_WHAT THE TASK REQUIRES:_ Take the lines below beginning at the line that has "Fin 3)⁆ = 0 →" and stopping after the line that has "-- the cut system", and print them exactly as they are, with no other lines.

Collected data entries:
________________________________________

include hadd himg hker hof hbr hπs hπker hπof in
/-- **The layer step `(0, c)` at genus 3 from a Lie-realising family, core form (every level `c`).** Given (AUTSYMP)
at genus `3`, (REAL) for the pair `(0,1)` and a finite family `U₁, …, Uₙ ∈ Stab N₀ ∩ Stab N₁ ∩ 𝒥_{c+1}` whose degree-`(c+2)`
data at the cut letters `b₀, a₁, a₂` of `N₂` realise the negative of every relator-constrained datum of `L_{c+2}(ℤ³)³`,
a subgroup `K₂ = α(N₂)` with `α ∈ Stab N₀` and `K₂ γ_{c+2} = N₂ γ_{c+2}` is reached modulo `γ_{c+3}` by a Goeritz
element: some `y ∈ Stab N₀ ∩ Stab N₁` has `y(N₂ γ_{c+3}) = K₂ γ_{c+3}`. [folklore] -/
theorem layerStep_core_of_family (c : ℕ)
    (hA : ∀ (φ : SurfaceGroup 3 ≃* SurfaceGroup 3),
      ∃ (F : (surfaceGen 3 → ℤ) ≃ₗ[ℤ] (surfaceGen 3 → ℤ)) (ε : ℤ), (ε = 1 ∨ ε = -1) ∧
        (∀ s : SurfaceGroup 3, toAdd (SurfaceGroup.abelianize 3 (φ s)) = F (toAdd (SurfaceGroup.abelianize 3 s))) ∧
        ∀ u v : surfaceGen 3 → ℤ, symplForm (F u) (F v) = ε * symplForm u v)
    (hR : ∀ (F : (surfaceGen 3 → ℤ) ≃ₗ[ℤ] (surfaceGen 3 → ℤ)) (ε : ℤ), (ε = 1 ∨ ε = -1) →
      (∀ u v : surfaceGen 3 → ℤ, symplForm (F u) (F v) = ε * symplForm u v) →
      (Submodule.span ℤ ((fun y => (Pi.single y (1 : ℤ) : surfaceGen 3 → ℤ)) '' s4CutSystem 0 0)).map F.toLinearMap =
        Submodule.span ℤ ((fun y => (Pi.single y (1 : ℤ) : surfaceGen 3 → ℤ)) '' s4CutSystem 0 0) →
      (Submodule.span ℤ ((fun y => (Pi.single y (1 : ℤ) : surfaceGen 3 → ℤ)) '' s4CutSystem 0 1)).map F.toLinearMap =
        Submodule.span ℤ ((fun y => (Pi.single y (1 : ℤ) : surfaceGen 3 → ℤ)) '' s4CutSystem 0 1) →
      ∃ x : SurfaceGroup 3 ≃* SurfaceGroup 3, (s4Kernels 0).map x.toMonoidHom = s4Kernels 0 ∧
        (s4Kernels 1).map x.toMonoidHom = s4Kernels 1 ∧
        ∀ s : SurfaceGroup 3, toAdd (SurfaceGroup.abelianize 3 (x s)) = F (toAdd (SurfaceGroup.abelianize 3 s)))
    {n : ℕ} (U : Fin n → SurfaceGroup 3 ≃* SurfaceGroup 3)
    (hU0 : ∀ k, (s4Kernels 0).map (U k).toMonoidHom = s4Kernels 0)
    (hU1 : ∀ k, (s4Kernels 1).map (U k).toMonoidHom = s4Kernels 1)
    (hUJ : ∀ k, ∀ s, U k s * s⁻¹ ∈ (⊤ : Subgroup (SurfaceGroup 3)).lowerCentralSeries (c + 1))
    (hL : ∀ D : Fin 3 → FreeLieAlgebra ℤ (Fin 3),
      (∀ j, D j ∈ wordGrade ℤ (FreeLieAlgebra.of ℤ : Fin 3 → FreeLieAlgebra ℤ (Fin 3)) (c + 2)) →
      ⁅FreeLieAlgebra.of ℤ (0 : Fin 3), D 0⁆ + ⁅D 1, FreeLieAlgebra.of ℤ (1 : Fin 3)⁆ +
        ⁅D 2, FreeLieAlgebra.of ℤ (2 : Fin 3)⁆ = 0 →
      ∃ e : Fin n → ℤ, ∀ j : Fin 3,
        (∑ k, e k • θ (c + 1) (π (U k (PresentedGroup.of (j, (![true, false, false] : Fin 3 → Bool) j)) *
          (PresentedGroup.of (j, (![true, false, false] : Fin 3 → Bool) j) : SurfaceGroup 3)⁻¹))) + D j = 0)
    (K2 : Subgroup (SurfaceGroup 3)) (α : SurfaceGroup 3 ≃* SurfaceGroup 3)
    (hα0 : (s4Kernels 0).map α.toMonoidHom = s4Kernels 0) (hα2 : (s4Kernels 2).map α.toMonoidHom = K2)
    (hK2 : K2 ⊔ (⊤ : Subgroup (SurfaceGroup 3)).lowerCentralSeries (c + 1) =
      s4Kernels 2 ⊔ (⊤ : Subgroup (SurfaceGroup 3)).lowerCentralSeries (c + 1)) :
    ∃ y : SurfaceGroup 3 ≃* SurfaceGroup 3, (s4Kernels 0).map y.toMonoidHom = s4Kernels 0 ∧
      (s4Kernels 1).map y.toMonoidHom = s4Kernels 1 ∧
      (s4Kernels 2 ⊔ (⊤ : Subgroup (SurfaceGroup 3)).lowerCentralSeries (c + 2)).map y.toMonoidHom =
        K2 ⊔ (⊤ : Subgroup (SurfaceGroup 3)).lowerCentralSeries (c + 2) := by
  -- the cut system of `N₂`, its normal form, no hidden depth of `N₂ = ker π`
  have hN2 : (s4Kernels 2 : Subgroup (SurfaceGroup 3)) = normalClosure (PresentedGroup.of '' s4CutSystem 0 2) :=
    stub_cutNormalForm 0 2
  obtain ⟨ct, -, hct, -, -, -⟩ := helper_glueErasePi 0 2 (stub_cutNormalForm 0 2)
  obtain ⟨c0, c1, c2⟩ := ct_values hct
  obtain rfl : ct = (![true, false, false] : Fin 3 → Bool) := funext fun i => by fin_cases i <;> simp [c0, c1, c2]
  have hπker' : π.ker = s4Kernels 2 := hπker
  have hπnhd : π.ker ⊓ (⊤ : Subgroup (SurfaceGroup 3)).lowerCentralSeries 1 ≤ ⁅π.ker, (⊤ : Subgroup (SurfaceGroup 3))⁆ :=
    stub_noHiddenDepth 3 3 π.ker (isFreeOfRank_quotient_ker π hπs)
  -- pair normalisation: an IA `α'` with `α'(N₂) = K₂`; the honest projection `ρ = π ∘ α'⁻¹` with kernel `K₂`
  have hK2' : K2 ⊔ (⊤ : Subgroup (SurfaceGroup 3)).lowerCentralSeries 1 =
      s4Kernels 2 ⊔ (⊤ : Subgroup (SurfaceGroup 3)).lowerCentralSeries 1 := by
    have e : ∀ P : Subgroup (SurfaceGroup 3), P ⊔ (⊤ : Subgroup (SurfaceGroup 3)).lowerCentralSeries 1 =
        (P ⊔ (⊤ : Subgroup (SurfaceGroup 3)).lowerCentralSeries (c + 1)) ⊔
          (⊤ : Subgroup (SurfaceGroup 3)).lowerCentralSeries 1 :=
      fun P => by rw [sup_assoc, sup_eq_right.2 (lcs_antitone (show 1 ≤ c + 1 by omega))]
    rw [e K2, hK2, ← e]
  obtain ⟨α', hα', hα'2⟩ := exists_ia_of_pair hA hR hα0 hα2 hK2'
  set ρ : SurfaceGroup 3 →* FreeGroup (Fin 3) := π.comp α'.symm.toMonoidHom with hρ
  have hρs : Function.Surjective ρ := hπs.comp α'.symm.surjective
  have hρker : ρ.ker = K2 := by rw [hρ, ker_comp_symm hπker' α', hα'2]
  haveI hK2n : K2.Normal := by rw [← hρker]; infer_instance
  have hρπ : ∀ s, π s = ρ (α' s) := fun s => by simp [hρ]
  -- the cut letters `X j`, their mates, the honest datum `d j = θ_{c+1}(ρ X_j)`
  set X : Fin 3 → SurfaceGroup 3 := fun j => PresentedGroup.of (j, (![true, false, false] : Fin 3 → Bool) j) with hX
  have hXN : ∀ j, X j ∈ s4Kernels 2 := fun j => by
    rw [← hπker', MonoidHom.mem_ker, hX]; exact pi_cut π hπof j
  have hw : ∀ j, ρ (X j) ∈ (⊤ : Subgroup (FreeGroup (Fin 3))).lowerCentralSeries (c + 1) := fun j => by
    have h1 : X j ∈ K2 ⊔ (⊤ : Subgroup (SurfaceGroup 3)).lowerCentralSeries (c + 1) := by
      rw [hK2]; exact mem_sup_left (hXN j)
    obtain ⟨k, hk, g, hg, hkg⟩ := Subgroup.mem_sup_of_normal_right.1 h1
    rw [← hkg, map_mul, (MonoidHom.mem_ker.1 (hρker ▸ hk : k ∈ ρ.ker)), one_mul]
    exact FreeGroupGrLie.map_mem_lcs ρ hg
  set d : Fin 3 → FreeLieAlgebra ℤ (Fin 3) := fun j => θ (c + 1) (ρ (X j)) with hd
  have hdL : ∀ j, d j ∈ wordGrade ℤ (FreeLieAlgebra.of ℤ : Fin 3 → FreeLieAlgebra ℤ (Fin 3)) (c + 2) := fun j => by
    have h1 : θ (c + 1) (ρ (X j)) ∈ θ (c + 1) '' ((⊤ : Subgroup (FreeGroup (Fin 3))).lowerCentralSeries (c + 1) : Set _) :=
      ⟨_, hw j, rfl⟩
    rw [himg (c + 1)] at h1
    exact h1
  -- the honest constraint from the relator in the free group `S₃ ⧸ K₂`
  have hθ0M : ∀ j : Fin 3, θ 0 (ρ (PresentedGroup.of (j, !(![true, false, false] : Fin 3 → Bool) j))) =
      FreeLieAlgebra.of ℤ j := fun j => by
    rw [hρ, MonoidHom.comp_apply, MulEquiv.coe_toMonoidHom, theta0_pi θ hadd hof π hπof]
    have h1 : toAdd (SurfaceGroup.abelianize 3 (α'.symm (PresentedGroup.of (j, !(![true, false, false] : Fin 3 → Bool) j)))) =
        toAdd (SurfaceGroup.abelianize 3 (PresentedGroup.of (j, !(![true, false, false] : Fin 3 → Bool) j) : SurfaceGroup 3)) := by
      have h2 := ia_symm hα' (PresentedGroup.of (j, !(![true, false, false] : Fin 3 → Bool) j))
      rw [← SurfaceGroup.ker_abelianize_eq_lowerCentralSeries, MonoidHom.mem_ker, map_mul, map_inv,
        mul_inv_eq_one] at h2
      rw [h2]
    rw [h1, SurfaceGroup.abelianize_of, toAdd_ofAdd, reduced_mate]
  have hC : ⁅FreeLieAlgebra.of ℤ (0 : Fin 3), d 0⁆ + ⁅d 1, FreeLieAlgebra.of ℤ (1 : Fin 3)⁆ +
      ⁅d 2, FreeLieAlgebra.of ℤ (2 : Fin 3)⁆ = 0 := by
    have hrel := congrArg ρ relator_three
    rw [map_one, map_mul, map_mul, map_commutatorElement, map_commutatorElement, map_commutatorElement] at hrel
    have hw0 : ρ (PresentedGroup.of ((0 : Fin 3), true)) ∈ (⊤ : Subgroup (FreeGroup (Fin 3))).lowerCentralSeries (c + 1) := hw 0
    have hw1 : ρ (PresentedGroup.of ((1 : Fin 3), false)) ∈ (⊤ : Subgroup (FreeGroup (Fin 3))).lowerCentralSeries (c + 1) := hw 1
    have hw2 : ρ (PresentedGroup.of ((2 : Fin 3), false)) ∈ (⊤ : Subgroup (FreeGroup (Fin 3))).lowerCentralSeries (c + 1) := hw 2
    have m0 : ⁅ρ (PresentedGroup.of ((0 : Fin 3), false)), ρ (PresentedGroup.of ((0 : Fin 3), true))⁆ ∈
        (⊤ : Subgroup (FreeGroup (Fin 3))).lowerCentralSeries (c + 2) :=
      Literature.GroupTheory.CombinatorialGroupTheory.commutator_mem_lcs_succ' _ hw0
    have m1 : ⁅ρ (PresentedGroup.of ((1 : Fin 3), false)), ρ (PresentedGroup.of ((1 : Fin 3), true))⁆ ∈
        (⊤ : Subgroup (FreeGroup (Fin 3))).lowerCentralSeries (c + 2) :=
      Literature.GroupTheory.CombinatorialGroupTheory.commutator_mem_lcs_succ hw1 _
    have m2 : ⁅ρ (PresentedGroup.of ((2 : Fin 3), false)), ρ (PresentedGroup.of ((2 : Fin 3), true))⁆ ∈
        (⊤ : Subgroup (FreeGroup (Fin 3))).lowerCentralSeries (c + 2) :=
      Literature.GroupTheory.CombinatorialGroupTheory.commutator_mem_lcs_succ hw2 _
    have e0 := hbr 0 (c + 1) _ (mem_top (ρ (PresentedGroup.of ((0 : Fin 3), false)))) _ hw0
    have e1 := hbr (c + 1) 0 _ hw1 _ (mem_top (ρ (PresentedGroup.of ((1 : Fin 3), true))))
    have e2 := hbr (c + 1) 0 _ hw2 _ (mem_top (ρ (PresentedGroup.of ((2 : Fin 3), true))))
    rw [show (0 + (c + 1) + 1 : ℕ) = c + 2 by omega] at e0
    rw [show (c + 1 + 0 + 1 : ℕ) = c + 2 by omega] at e1 e2
    have hsum := congrArg (θ (c + 2)) hrel
    have f0 : θ 0 (ρ (PresentedGroup.of ((0 : Fin 3), false))) = FreeLieAlgebra.of ℤ 0 := hθ0M 0
    have f1 : θ 0 (ρ (PresentedGroup.of ((1 : Fin 3), true))) = FreeLieAlgebra.of ℤ 1 := hθ0M 1
    have f2 : θ 0 (ρ (PresentedGroup.of ((2 : Fin 3), true))) = FreeLieAlgebra.of ℤ 2 := hθ0M 2
    rw [theta_one θ hadd, hadd (c + 2) _ (mul_mem m0 m1) _ m2, hadd (c + 2) _ m0 _ m1, e0, e1, e2, f0, f1, f2] at hsum
    exact hsum
  -- realisation: integers `e` from the Lie side, the Goeritz element `y = ∏ U_k ^ e_k`
  obtain ⟨e, he⟩ := hL d hdL hC
  set y : SurfaceGroup 3 ≃* SurfaceGroup 3 :=
    ((List.finRange n).map fun k => ((U k : MulAut (SurfaceGroup 3)) ^ e k : MulAut (SurfaceGroup 3))).prod with hy
  have hyU := fun s => datum_list_prod_zpow_level θ hadd hker π (c + 1) (by omega) (List.finRange n) U e hUJ s
  have hyc : ∀ s, y s * s⁻¹ ∈ (⊤ : Subgroup (SurfaceGroup 3)).lowerCentralSeries (c + 1) := (hyU 1).1
  have hydat : ∀ j, θ (c + 1) (π (y (X j) * (X j)⁻¹)) = -d j := fun j => by
    rw [hy, (hyU (X j)).2, ← Fin.sum_univ_def, eq_neg_iff_add_eq_zero]
    exact he j
  have hy0 : (s4Kernels 0).map y.toMonoidHom = s4Kernels 0 :=
    map_list_prod_eq _ _ _ fun k => map_zpow_eq_of_map_eq _ (hU0 k) _
  have hy1 : (s4Kernels 1).map y.toMonoidHom = s4Kernels 1 :=
    map_list_prod_eq _ _ _ fun k => map_zpow_eq_of_map_eq _ (hU1 k) _
  -- lifts `u` of the honest datum: `u ∈ γ_{c+2}`, `ρ u = (ρ X_j)⁻¹`
  have hex : ∀ s : SurfaceGroup 3, ∃ v : SurfaceGroup 3,
      (ρ s ∈ (⊤ : Subgroup (FreeGroup (Fin 3))).lowerCentralSeries (c + 1) →
        v ∈ (⊤ : Subgroup (SurfaceGroup 3)).lowerCentralSeries (c + 1) ∧ ρ v = (ρ s)⁻¹) := fun s => by
    by_cases hs : ρ s ∈ (⊤ : Subgroup (FreeGroup (Fin 3))).lowerCentralSeries (c + 1)
    · have h1 : (ρ s)⁻¹ ∈ ((⊤ : Subgroup (SurfaceGroup 3)).lowerCentralSeries (c + 1)).map ρ := by
        rw [map_lcs_eq_of_surjective ρ hρs (c + 1)]; exact inv_mem hs
      obtain ⟨v, hv, hve⟩ := h1
      exact ⟨v, fun _ => ⟨hv, hve⟩⟩
    · exact ⟨1, fun h => absurd h hs⟩
  choose u hu using hex
  -- the layer step from realised data, at level `c`
  have key := helper_layerOfData 3 c (PresentedGroup.of '' s4CutSystem 0 2) K2
    (stub_noHiddenDepth 3 3 K2 ((isFreeOfRank_quotient_ker ρ hρs).of_mulEquiv (QuotientGroup.quotientMulEquivOfEq hρker)))
    (by rw [← hN2]; exact hK2) y hyc u ?_ ?_ ?_
  · rw [← hN2] at key
    exact ⟨y, hy0, hy1, key⟩
  · rintro _ ⟨⟨j, b⟩, hjb, rfl⟩
    obtain rfl : b = (![true, false, false] : Fin 3 → Bool) j := (hct j b).1 hjb
    exact ((hu (X j)) (hw j)).1
  · rintro _ ⟨⟨j, b⟩, hjb, rfl⟩
    obtain rfl : b = (![true, false, false] : Fin 3 → Bool) j := (hct j b).1 hjb
    rw [← hρker, MonoidHom.mem_ker, map_mul, ((hu (X j)) (hw j)).2, inv_mul_cancel]
  · rintro _ ⟨⟨j, b⟩, hjb, rfl⟩
    obtain rfl : b = (![true, false, false] : Fin 3 → Bool) j := (hct j b).1 hjb
    obtain ⟨huc, hue⟩ := (hu (X j)) (hw j)
    rw [← hN2, ← hπker']
    have hsc : y (X j) * (X j)⁻¹ * (u (X j))⁻¹ ∈ (⊤ : Subgroup (SurfaceGroup 3)).lowerCentralSeries (c + 1) :=
      mul_mem (hyc _) (inv_mem huc)
    refine mem_commutator_sup_of_map_mem_level π hπs hπnhd c hsc ?_
    rw [← (hker (c + 1) _ (FreeGroupGrLie.map_mem_lcs π hsc)), map_mul,
      hadd (c + 1) _ (FreeGroupGrLie.map_mem_lcs π (hyc _)) _ (FreeGroupGrLie.map_mem_lcs π (inv_mem huc)), hydat j,
      map_inv, theta_inv θ hadd (c + 1) (FreeGroupGrLie.map_mem_lcs π huc)]
    -- `θ_{c+1}(π u) = θ_{c+1}(ρ u) = -d j` since `α'` acts trivially on `γ_{c+2}/γ_{c+3}`
    have hπu : θ (c + 1) (π (u (X j))) = -d j := by
      have h3 : α' (u (X j)) * (u (X j))⁻¹ ∈ (⊤ : Subgroup (SurfaceGroup 3)).lowerCentralSeries (c + 1 + 1) := by
        have h4 := jk_lcs α'.toMonoidHom hα' (c + 1) _ huc
        rwa [show (1 + (c + 1) : ℕ) = c + 1 + 1 by omega] at h4
      rw [hρπ, show α' (u (X j)) = (α' (u (X j)) * (u (X j))⁻¹) * u (X j) by rw [inv_mul_cancel_right], map_mul,
        theta_mul_of_mem_succ θ hadd hker (c + 1) (FreeGroupGrLie.map_mem_lcs ρ h3) (FreeGroupGrLie.map_mem_lcs ρ huc),
        hue, theta_inv θ hadd (c + 1) (hw j)]
    rw [hπu, neg_neg, neg_add_cancel]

________________________________________

_THE ANSWER:_
        ⁅D 2, FreeLieAlgebra.of ℤ (2 : Fin 3)⁆ = 0 →
      ∃ e : Fin n → ℤ, ∀ j : Fin 3,
        (∑ k, e k • θ (c + 1) (π (U k (PresentedGroup.of (j, (![true, false, false] : Fin 3 → Bool) j)) *
          (PresentedGroup.of (j, (![true, false, false] : Fin 3 → Bool) j) : SurfaceGroup 3)⁻¹))) + D j = 0)
    (K2 : Subgroup (SurfaceGroup 3)) (α : SurfaceGroup 3 ≃* SurfaceGroup 3)
    (hα0 : (s4Kernels 0).map α.toMonoidHom = s4Kernels 0) (hα2 : (s4Kernels 2).map α.toMonoidHom = K2)
    (hK2 : K2 ⊔ (⊤ : Subgroup (SurfaceGroup 3)).lowerCentralSeries (c + 1) =
      s4Kernels 2 ⊔ (⊤ : Subgroup (SurfaceGroup 3)).lowerCentralSeries (c + 1)) :
    ∃ y : SurfaceGroup 3 ≃* SurfaceGroup 3, (s4Kernels 0).map y.toMonoidHom = s4Kernels 0 ∧
      (s4Kernels 1).map y.toMonoidHom = s4Kernels 1 ∧
      (s4Kernels 2 ⊔ (⊤ : Subgroup (SurfaceGroup 3)).lowerCentralSeries (c + 2)).map y.toMonoidHom =
        K2 ⊔ (⊤ : Subgroup (SurfaceGroup 3)).lowerCentralSeries (c + 2) := by
  -- the cut system of `N₂`, its normal form, no hidden depth of `N₂ = ker π`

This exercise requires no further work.